WHAT TO PRODUCE: Count every line in the following entries where the word "certificate" appears. Give the count alone.

+++

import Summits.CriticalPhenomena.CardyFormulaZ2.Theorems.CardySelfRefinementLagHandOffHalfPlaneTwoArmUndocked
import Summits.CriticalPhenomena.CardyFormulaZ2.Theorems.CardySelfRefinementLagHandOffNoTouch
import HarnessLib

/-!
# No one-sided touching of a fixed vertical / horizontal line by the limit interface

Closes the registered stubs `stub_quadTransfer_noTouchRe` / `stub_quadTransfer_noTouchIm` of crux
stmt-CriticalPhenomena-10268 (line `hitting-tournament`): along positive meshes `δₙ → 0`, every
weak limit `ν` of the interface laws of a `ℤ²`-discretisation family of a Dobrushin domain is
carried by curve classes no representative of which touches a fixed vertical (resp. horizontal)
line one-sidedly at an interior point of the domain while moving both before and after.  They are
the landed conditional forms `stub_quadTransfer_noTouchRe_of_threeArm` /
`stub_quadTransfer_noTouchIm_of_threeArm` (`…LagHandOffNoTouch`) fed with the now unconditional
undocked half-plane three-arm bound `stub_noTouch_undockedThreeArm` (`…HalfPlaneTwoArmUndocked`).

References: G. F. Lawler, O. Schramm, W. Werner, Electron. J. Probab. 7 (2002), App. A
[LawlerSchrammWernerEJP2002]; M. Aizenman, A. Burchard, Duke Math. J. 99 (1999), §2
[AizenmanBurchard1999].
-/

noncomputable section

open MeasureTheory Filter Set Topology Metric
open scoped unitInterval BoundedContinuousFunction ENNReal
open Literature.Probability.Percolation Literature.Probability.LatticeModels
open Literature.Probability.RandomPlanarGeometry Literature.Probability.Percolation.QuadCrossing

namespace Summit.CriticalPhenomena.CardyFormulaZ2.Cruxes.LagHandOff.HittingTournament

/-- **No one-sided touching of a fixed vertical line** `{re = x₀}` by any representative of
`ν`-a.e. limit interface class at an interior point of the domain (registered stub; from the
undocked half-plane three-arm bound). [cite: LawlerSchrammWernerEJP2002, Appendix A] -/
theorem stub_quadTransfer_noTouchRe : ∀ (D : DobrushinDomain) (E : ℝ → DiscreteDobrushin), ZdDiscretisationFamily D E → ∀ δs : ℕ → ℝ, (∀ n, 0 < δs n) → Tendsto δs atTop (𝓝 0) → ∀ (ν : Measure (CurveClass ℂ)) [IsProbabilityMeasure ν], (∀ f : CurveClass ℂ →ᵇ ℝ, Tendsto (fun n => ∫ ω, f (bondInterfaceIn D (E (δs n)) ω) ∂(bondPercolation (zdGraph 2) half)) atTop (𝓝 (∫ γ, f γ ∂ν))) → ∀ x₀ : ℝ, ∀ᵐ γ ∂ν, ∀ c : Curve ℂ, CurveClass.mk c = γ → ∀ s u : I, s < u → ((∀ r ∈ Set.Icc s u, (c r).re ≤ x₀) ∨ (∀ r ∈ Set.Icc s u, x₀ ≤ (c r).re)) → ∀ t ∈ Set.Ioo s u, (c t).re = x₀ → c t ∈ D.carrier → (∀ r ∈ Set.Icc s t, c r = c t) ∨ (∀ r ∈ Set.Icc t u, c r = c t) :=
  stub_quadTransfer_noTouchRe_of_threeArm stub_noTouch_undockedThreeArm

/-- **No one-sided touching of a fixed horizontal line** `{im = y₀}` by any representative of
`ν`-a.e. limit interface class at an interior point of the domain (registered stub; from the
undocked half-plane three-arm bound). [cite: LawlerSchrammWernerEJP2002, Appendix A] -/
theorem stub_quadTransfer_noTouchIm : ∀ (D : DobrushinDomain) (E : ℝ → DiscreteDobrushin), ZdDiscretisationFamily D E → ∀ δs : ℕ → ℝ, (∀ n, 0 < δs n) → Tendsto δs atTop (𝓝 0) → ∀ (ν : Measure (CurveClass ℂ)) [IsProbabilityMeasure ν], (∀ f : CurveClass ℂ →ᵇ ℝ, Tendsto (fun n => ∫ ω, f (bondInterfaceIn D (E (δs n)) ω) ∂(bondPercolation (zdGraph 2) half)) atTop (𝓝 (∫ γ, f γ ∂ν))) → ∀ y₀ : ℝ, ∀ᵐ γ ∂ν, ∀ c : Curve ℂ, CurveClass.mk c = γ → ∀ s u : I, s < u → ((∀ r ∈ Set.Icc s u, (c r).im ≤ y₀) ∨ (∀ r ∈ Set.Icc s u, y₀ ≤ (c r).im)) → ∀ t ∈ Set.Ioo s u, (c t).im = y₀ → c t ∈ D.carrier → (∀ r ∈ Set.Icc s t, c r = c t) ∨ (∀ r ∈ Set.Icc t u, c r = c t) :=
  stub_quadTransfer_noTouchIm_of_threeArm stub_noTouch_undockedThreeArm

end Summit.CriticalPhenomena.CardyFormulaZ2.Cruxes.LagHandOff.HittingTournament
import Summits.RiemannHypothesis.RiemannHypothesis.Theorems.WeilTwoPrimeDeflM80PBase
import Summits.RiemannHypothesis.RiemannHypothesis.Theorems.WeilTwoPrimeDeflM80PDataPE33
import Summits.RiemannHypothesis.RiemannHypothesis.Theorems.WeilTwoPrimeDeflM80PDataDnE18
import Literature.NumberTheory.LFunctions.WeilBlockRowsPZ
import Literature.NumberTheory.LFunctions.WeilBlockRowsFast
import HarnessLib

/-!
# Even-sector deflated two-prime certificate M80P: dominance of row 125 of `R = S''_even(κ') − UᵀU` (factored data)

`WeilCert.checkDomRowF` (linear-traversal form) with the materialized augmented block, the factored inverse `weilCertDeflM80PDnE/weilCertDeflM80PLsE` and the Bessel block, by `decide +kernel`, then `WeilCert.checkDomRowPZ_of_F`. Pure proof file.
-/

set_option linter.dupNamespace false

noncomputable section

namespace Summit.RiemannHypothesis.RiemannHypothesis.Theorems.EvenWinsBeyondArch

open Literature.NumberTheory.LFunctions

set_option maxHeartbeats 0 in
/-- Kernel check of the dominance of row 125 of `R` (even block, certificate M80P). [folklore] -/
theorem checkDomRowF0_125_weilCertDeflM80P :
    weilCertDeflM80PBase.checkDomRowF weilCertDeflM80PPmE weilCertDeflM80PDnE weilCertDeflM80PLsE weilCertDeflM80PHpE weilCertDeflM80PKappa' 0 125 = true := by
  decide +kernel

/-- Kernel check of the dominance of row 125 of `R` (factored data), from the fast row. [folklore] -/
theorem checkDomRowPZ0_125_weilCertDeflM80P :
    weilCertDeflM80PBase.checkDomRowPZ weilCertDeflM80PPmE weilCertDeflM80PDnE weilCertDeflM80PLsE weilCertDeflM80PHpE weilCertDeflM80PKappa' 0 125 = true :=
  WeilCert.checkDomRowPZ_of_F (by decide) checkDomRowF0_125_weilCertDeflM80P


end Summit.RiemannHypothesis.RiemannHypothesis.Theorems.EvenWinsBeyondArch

+++

RESPONSE: 2